## WORK TO COMPLETE
Find the string "ideleGroup" in the material. Copy every line that has it.

## SUPPLIED ENTRIES

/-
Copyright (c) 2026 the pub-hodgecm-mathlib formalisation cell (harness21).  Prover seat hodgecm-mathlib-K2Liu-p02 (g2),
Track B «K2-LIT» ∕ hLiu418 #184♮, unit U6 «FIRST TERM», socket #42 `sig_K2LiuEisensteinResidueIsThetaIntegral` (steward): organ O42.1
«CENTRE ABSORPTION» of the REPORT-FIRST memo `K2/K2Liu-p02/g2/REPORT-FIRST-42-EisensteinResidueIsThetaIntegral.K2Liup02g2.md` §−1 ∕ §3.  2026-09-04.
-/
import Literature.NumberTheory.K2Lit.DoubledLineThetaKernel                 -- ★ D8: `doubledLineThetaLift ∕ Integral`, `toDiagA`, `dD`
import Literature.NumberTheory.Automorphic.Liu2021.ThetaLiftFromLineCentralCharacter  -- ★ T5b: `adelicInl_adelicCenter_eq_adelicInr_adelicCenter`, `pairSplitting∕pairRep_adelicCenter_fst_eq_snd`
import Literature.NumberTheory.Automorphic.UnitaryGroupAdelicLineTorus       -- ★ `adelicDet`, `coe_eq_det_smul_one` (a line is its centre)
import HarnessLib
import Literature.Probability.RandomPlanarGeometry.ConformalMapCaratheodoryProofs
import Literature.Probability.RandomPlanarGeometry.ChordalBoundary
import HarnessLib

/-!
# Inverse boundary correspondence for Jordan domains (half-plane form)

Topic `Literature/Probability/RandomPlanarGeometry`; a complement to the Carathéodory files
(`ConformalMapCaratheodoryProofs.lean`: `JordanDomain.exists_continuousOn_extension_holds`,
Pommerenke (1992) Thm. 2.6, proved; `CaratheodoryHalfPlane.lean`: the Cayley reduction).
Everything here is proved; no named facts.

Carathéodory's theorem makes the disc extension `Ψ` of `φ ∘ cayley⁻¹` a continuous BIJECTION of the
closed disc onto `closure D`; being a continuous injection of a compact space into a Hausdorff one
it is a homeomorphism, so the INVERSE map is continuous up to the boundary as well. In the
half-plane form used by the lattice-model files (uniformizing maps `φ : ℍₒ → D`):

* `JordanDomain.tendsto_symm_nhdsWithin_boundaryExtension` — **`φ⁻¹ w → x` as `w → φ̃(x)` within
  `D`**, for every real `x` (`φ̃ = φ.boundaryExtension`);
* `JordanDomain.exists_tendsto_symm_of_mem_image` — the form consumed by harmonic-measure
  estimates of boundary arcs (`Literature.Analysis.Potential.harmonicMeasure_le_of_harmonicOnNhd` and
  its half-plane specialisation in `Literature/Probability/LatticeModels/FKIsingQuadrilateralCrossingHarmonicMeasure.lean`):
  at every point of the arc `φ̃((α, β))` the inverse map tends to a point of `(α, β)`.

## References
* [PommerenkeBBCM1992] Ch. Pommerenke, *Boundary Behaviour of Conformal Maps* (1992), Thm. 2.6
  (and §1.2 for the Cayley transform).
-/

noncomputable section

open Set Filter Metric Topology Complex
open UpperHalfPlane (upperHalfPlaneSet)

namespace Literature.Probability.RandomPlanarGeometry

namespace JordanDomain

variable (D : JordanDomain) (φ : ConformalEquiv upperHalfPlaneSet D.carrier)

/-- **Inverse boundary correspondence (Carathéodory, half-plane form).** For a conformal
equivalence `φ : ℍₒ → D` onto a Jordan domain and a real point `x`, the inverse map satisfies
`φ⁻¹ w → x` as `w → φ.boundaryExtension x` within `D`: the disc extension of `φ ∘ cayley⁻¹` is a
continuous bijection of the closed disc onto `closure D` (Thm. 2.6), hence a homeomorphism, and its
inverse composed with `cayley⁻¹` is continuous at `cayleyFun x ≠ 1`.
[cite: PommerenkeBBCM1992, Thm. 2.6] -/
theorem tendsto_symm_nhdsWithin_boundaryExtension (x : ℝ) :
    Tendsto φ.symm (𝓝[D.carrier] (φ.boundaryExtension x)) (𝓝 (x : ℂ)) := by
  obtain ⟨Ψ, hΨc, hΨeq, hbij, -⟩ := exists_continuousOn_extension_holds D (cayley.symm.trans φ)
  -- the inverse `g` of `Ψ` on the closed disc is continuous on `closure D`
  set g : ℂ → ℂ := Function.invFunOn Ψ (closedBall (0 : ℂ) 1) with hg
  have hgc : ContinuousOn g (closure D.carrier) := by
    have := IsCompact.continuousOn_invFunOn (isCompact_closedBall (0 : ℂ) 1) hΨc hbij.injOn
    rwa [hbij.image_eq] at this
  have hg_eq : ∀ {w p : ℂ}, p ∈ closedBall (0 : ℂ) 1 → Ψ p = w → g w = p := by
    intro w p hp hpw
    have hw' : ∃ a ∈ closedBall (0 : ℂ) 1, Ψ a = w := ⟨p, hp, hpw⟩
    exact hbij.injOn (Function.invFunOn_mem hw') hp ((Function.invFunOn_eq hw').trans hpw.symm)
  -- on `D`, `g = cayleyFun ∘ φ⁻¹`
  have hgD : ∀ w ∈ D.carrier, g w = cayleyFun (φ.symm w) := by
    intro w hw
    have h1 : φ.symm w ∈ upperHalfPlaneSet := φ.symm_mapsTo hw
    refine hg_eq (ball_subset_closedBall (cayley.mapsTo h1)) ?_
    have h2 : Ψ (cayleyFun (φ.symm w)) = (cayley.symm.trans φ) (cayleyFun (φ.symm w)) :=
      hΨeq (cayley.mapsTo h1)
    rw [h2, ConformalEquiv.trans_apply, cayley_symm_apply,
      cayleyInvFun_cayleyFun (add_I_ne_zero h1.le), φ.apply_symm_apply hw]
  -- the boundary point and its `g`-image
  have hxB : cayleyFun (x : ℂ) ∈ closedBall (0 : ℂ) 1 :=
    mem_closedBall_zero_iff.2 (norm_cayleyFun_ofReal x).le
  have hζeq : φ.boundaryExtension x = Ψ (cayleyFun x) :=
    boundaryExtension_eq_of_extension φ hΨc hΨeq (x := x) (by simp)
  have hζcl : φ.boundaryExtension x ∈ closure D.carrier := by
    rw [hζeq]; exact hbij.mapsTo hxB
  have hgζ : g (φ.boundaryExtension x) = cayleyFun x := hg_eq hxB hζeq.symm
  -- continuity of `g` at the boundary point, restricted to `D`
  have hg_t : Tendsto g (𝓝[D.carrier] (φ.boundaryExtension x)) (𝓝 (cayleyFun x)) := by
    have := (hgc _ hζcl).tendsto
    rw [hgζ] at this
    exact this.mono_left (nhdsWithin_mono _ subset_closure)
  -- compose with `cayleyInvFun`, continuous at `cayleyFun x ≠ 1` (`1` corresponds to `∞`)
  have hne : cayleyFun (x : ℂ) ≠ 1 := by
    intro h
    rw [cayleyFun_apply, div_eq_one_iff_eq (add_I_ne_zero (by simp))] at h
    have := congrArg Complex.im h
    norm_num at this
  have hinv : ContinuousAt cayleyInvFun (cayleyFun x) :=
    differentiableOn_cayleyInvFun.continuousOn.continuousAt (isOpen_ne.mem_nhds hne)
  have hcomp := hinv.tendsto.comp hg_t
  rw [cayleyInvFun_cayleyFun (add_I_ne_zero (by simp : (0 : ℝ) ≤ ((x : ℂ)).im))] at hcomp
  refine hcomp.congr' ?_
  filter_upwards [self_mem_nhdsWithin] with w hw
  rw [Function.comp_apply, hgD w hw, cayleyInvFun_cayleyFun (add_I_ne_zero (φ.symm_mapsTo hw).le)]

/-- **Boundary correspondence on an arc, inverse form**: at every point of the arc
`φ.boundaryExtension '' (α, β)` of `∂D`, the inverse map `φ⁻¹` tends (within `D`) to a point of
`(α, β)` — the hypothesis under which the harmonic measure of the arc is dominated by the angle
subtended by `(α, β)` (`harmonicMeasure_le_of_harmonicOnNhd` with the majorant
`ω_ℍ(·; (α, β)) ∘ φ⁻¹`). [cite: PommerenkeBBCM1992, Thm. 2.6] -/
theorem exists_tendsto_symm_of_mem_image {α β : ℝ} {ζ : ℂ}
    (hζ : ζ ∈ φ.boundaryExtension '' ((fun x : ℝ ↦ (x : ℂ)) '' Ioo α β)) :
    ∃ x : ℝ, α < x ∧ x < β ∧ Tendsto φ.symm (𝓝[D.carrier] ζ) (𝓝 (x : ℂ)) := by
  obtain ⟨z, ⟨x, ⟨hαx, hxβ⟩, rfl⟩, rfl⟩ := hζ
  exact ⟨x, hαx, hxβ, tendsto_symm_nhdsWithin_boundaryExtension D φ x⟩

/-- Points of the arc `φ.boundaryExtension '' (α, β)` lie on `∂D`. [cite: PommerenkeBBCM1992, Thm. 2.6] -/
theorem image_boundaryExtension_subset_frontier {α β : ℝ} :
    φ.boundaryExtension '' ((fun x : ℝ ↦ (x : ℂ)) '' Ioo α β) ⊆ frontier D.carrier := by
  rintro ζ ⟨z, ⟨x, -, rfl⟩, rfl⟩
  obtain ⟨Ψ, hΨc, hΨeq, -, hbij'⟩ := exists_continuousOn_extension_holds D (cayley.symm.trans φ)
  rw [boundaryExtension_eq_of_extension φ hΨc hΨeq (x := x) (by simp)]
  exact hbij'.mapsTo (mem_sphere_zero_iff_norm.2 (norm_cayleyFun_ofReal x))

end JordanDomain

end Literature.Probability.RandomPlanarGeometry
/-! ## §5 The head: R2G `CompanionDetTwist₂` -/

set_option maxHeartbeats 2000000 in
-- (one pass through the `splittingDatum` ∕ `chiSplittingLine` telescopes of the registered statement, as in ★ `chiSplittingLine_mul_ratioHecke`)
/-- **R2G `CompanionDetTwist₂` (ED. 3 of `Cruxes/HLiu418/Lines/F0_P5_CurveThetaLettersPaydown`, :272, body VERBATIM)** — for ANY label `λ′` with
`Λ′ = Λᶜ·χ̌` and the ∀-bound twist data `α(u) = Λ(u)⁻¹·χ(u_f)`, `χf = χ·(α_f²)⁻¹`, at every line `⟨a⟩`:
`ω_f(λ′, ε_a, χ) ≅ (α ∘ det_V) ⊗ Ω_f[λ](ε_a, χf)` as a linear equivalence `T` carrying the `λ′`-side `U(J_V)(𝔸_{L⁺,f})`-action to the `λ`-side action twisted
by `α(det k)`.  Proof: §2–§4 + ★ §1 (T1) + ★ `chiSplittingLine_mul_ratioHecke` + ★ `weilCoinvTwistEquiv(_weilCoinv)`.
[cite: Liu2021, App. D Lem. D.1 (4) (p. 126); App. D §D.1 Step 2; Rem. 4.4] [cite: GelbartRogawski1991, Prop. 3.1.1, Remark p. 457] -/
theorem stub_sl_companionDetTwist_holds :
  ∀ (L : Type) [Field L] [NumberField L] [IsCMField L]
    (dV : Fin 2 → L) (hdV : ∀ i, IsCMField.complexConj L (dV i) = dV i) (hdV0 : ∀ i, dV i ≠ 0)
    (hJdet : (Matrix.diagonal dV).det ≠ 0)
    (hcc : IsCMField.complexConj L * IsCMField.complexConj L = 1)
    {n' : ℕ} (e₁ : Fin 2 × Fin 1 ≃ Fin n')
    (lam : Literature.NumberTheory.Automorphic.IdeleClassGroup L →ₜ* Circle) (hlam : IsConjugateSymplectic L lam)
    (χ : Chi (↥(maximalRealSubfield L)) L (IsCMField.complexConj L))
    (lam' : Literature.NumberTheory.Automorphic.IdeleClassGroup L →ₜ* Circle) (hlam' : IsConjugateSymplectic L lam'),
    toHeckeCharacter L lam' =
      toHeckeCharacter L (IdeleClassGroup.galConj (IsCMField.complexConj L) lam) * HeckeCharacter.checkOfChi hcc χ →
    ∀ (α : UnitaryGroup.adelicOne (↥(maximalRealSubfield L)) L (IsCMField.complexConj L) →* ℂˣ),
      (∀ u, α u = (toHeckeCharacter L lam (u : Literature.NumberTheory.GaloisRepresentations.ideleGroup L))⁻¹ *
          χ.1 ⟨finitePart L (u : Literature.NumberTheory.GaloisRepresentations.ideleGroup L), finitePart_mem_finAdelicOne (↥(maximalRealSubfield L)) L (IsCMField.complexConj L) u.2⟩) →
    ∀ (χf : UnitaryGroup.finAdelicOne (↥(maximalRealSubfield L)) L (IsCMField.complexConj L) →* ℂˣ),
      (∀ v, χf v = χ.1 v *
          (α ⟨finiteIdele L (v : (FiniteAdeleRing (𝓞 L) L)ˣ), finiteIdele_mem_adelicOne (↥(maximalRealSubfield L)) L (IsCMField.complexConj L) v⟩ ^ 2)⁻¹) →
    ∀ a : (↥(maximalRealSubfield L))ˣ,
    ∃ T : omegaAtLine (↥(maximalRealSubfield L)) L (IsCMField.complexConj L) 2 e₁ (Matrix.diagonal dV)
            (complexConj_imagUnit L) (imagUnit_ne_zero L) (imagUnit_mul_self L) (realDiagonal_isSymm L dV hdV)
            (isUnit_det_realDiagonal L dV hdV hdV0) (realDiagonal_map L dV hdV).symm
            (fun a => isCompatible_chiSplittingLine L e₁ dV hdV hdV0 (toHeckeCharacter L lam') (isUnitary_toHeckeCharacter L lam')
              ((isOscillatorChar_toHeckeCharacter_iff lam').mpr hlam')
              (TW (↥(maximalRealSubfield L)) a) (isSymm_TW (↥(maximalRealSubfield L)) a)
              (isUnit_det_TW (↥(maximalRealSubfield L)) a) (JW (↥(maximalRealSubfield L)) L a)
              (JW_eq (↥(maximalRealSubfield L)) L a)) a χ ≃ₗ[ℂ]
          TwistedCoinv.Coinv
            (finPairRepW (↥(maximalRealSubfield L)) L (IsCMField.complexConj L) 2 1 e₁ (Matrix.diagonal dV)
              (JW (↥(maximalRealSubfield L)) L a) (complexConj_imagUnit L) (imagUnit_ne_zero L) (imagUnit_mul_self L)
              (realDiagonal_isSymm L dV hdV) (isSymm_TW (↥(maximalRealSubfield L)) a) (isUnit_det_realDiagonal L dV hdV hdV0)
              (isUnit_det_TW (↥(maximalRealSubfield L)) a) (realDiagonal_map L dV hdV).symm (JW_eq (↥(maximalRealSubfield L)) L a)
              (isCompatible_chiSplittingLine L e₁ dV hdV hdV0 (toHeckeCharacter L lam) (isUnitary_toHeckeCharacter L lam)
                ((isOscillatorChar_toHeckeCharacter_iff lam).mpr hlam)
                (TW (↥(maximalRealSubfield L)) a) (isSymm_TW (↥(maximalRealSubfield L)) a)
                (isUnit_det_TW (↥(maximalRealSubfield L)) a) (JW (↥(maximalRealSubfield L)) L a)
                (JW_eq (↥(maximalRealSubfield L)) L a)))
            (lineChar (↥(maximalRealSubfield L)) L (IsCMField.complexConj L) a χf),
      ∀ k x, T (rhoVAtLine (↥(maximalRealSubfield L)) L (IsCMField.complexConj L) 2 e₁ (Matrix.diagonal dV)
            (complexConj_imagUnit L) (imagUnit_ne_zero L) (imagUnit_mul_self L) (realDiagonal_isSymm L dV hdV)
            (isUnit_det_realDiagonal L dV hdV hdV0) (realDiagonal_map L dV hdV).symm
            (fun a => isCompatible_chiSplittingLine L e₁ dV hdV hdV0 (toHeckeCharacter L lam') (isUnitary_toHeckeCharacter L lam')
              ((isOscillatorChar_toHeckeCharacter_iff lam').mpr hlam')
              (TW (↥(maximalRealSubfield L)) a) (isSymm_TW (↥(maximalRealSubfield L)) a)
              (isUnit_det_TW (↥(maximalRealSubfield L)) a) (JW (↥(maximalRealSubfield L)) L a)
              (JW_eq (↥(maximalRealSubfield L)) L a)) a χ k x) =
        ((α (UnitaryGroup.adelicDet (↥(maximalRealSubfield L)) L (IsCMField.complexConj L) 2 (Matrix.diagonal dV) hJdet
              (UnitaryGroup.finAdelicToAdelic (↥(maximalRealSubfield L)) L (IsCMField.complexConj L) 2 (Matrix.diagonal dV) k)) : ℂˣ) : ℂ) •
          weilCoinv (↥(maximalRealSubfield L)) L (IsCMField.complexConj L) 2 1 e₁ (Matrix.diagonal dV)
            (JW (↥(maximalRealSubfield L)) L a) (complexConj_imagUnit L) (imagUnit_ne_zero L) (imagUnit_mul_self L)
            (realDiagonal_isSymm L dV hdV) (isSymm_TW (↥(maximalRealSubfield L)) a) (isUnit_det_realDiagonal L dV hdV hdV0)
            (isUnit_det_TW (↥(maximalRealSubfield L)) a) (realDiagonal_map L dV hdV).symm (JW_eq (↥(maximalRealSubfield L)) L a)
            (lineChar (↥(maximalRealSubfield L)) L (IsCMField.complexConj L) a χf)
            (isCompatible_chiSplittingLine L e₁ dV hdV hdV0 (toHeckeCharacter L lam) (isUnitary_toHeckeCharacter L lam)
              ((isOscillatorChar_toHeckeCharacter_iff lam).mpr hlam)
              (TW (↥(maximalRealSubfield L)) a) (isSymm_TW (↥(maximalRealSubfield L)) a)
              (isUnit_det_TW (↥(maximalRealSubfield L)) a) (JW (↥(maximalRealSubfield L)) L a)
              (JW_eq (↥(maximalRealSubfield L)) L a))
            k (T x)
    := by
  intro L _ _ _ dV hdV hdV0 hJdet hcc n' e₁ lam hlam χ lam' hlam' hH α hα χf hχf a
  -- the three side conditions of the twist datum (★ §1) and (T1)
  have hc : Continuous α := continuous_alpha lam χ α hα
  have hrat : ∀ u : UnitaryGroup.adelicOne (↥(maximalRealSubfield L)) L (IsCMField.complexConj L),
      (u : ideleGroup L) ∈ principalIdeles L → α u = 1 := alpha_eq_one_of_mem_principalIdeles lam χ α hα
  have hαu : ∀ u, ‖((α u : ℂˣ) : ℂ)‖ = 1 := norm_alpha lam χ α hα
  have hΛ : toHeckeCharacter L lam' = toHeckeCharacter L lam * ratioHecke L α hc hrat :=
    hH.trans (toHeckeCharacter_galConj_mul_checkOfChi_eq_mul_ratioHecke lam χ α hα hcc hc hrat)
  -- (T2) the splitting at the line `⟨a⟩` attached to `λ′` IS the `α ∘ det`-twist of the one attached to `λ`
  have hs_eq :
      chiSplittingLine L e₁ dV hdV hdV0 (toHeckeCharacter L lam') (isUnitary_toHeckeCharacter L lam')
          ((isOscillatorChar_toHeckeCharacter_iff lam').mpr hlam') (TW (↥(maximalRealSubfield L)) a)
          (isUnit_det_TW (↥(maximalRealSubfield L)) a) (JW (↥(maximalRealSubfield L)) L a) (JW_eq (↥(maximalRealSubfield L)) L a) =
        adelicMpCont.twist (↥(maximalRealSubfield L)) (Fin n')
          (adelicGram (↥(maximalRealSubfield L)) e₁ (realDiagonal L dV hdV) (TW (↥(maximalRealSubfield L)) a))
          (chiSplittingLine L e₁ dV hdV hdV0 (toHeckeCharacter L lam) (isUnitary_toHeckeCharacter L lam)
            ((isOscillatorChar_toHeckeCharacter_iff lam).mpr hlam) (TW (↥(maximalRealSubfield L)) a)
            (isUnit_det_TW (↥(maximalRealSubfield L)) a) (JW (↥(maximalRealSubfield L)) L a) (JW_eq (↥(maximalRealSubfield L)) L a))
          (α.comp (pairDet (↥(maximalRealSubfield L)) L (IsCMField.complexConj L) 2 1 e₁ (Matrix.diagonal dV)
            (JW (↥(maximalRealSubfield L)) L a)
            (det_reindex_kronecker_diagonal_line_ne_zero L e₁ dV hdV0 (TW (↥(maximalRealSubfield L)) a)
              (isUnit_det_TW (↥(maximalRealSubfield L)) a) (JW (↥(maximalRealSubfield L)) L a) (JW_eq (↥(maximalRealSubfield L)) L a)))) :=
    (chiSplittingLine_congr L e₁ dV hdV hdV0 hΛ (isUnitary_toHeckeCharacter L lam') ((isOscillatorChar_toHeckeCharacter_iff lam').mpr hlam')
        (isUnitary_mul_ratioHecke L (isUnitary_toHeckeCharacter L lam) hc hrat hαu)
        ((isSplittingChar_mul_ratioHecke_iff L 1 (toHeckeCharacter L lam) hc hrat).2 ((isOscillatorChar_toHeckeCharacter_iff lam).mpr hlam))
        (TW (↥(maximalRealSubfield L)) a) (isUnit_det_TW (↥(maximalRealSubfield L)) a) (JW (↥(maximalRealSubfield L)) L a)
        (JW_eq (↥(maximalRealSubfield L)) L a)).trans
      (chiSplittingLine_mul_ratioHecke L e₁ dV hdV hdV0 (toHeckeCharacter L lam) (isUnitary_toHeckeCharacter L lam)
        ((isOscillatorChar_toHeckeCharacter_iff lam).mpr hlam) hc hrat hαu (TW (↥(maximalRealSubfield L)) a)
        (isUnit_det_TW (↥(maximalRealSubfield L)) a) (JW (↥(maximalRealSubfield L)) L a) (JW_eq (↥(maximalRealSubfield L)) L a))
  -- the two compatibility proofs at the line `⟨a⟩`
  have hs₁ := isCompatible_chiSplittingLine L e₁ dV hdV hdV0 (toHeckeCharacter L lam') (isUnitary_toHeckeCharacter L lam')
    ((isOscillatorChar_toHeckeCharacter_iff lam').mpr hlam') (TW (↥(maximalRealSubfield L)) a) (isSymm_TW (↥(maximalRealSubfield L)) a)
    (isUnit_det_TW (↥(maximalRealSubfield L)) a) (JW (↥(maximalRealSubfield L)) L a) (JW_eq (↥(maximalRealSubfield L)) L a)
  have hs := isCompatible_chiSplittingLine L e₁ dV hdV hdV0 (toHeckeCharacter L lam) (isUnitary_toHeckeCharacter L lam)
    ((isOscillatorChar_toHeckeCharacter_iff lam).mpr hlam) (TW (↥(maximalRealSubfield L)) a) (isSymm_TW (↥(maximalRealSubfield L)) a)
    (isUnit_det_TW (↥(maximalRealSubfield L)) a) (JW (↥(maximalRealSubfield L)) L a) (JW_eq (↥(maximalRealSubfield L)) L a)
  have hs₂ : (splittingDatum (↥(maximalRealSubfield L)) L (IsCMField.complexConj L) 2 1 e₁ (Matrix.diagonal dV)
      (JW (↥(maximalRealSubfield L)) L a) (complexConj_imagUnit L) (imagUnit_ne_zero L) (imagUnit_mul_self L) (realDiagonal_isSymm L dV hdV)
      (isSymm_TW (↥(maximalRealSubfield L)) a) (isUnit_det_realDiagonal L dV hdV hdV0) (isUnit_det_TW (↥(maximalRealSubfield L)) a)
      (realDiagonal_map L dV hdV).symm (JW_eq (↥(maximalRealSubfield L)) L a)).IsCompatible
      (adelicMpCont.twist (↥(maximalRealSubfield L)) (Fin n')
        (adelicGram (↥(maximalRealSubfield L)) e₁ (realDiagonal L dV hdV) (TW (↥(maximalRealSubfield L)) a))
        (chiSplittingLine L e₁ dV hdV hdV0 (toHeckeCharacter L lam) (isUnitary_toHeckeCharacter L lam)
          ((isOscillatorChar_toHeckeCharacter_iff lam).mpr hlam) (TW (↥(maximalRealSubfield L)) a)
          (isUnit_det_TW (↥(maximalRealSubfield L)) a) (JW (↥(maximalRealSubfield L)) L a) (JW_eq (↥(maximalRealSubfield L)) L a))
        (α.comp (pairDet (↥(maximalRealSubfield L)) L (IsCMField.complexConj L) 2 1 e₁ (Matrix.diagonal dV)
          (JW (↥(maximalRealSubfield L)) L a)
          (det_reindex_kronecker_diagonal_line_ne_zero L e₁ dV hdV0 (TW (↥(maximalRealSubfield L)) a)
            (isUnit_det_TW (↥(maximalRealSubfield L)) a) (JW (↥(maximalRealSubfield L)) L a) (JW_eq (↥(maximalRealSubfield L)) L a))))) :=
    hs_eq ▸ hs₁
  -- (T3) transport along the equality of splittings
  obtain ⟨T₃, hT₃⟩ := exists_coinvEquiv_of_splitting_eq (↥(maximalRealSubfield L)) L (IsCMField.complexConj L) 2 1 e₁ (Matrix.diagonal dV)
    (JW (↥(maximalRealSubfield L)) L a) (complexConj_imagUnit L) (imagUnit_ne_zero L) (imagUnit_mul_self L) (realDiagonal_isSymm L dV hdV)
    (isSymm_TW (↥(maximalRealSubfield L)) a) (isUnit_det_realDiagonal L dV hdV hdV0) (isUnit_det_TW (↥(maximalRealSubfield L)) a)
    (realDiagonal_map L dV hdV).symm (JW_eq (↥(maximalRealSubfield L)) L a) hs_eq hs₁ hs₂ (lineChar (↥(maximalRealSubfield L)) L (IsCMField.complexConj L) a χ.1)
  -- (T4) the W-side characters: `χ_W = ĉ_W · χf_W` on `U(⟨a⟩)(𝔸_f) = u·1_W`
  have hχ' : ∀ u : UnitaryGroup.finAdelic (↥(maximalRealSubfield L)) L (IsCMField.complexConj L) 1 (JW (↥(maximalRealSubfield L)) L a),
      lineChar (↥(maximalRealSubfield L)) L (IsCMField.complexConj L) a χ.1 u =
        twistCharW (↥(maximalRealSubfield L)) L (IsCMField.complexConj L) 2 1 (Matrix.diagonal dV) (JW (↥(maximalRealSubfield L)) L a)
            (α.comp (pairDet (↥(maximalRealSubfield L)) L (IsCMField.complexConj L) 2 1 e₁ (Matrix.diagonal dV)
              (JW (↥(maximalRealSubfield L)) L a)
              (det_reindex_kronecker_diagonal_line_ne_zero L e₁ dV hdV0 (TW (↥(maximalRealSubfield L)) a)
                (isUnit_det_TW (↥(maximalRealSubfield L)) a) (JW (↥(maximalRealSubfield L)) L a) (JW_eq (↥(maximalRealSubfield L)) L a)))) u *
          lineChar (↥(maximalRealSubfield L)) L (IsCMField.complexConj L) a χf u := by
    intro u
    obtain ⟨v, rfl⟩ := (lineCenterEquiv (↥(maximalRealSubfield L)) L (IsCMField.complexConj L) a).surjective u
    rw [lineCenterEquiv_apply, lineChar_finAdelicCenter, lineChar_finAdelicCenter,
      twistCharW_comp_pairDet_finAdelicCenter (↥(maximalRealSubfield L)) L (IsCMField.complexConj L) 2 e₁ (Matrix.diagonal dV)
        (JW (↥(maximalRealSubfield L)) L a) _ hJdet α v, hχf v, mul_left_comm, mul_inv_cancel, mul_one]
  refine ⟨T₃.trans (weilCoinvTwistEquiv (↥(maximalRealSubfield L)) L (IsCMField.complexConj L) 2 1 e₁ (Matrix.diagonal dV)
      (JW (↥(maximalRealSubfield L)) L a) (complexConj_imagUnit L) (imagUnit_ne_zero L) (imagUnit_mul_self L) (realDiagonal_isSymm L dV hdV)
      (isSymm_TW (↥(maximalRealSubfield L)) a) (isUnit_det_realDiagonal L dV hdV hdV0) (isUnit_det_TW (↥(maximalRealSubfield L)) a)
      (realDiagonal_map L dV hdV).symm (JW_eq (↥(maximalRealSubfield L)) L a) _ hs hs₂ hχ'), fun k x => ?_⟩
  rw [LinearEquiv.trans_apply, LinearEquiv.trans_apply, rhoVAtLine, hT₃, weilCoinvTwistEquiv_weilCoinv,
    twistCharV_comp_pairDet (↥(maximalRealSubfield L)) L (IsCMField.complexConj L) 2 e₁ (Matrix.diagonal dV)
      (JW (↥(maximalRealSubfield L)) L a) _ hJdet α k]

## ANSWER BOX
      (∀ u, α u = (toHeckeCharacter L lam (u : Literature.NumberTheory.GaloisRepresentations.ideleGroup L))⁻¹ *
          χ.1 ⟨finitePart L (u : Literature.NumberTheory.GaloisRepresentations.ideleGroup L), finitePart_mem_finAdelicOne (↥(maximalRealSubfield L)) L (IsCMField.complexConj L) u.2⟩) →
      (u : ideleGroup L) ∈ principalIdeles L → α u = 1 := alpha_eq_one_of_mem_principalIdeles lam χ α hα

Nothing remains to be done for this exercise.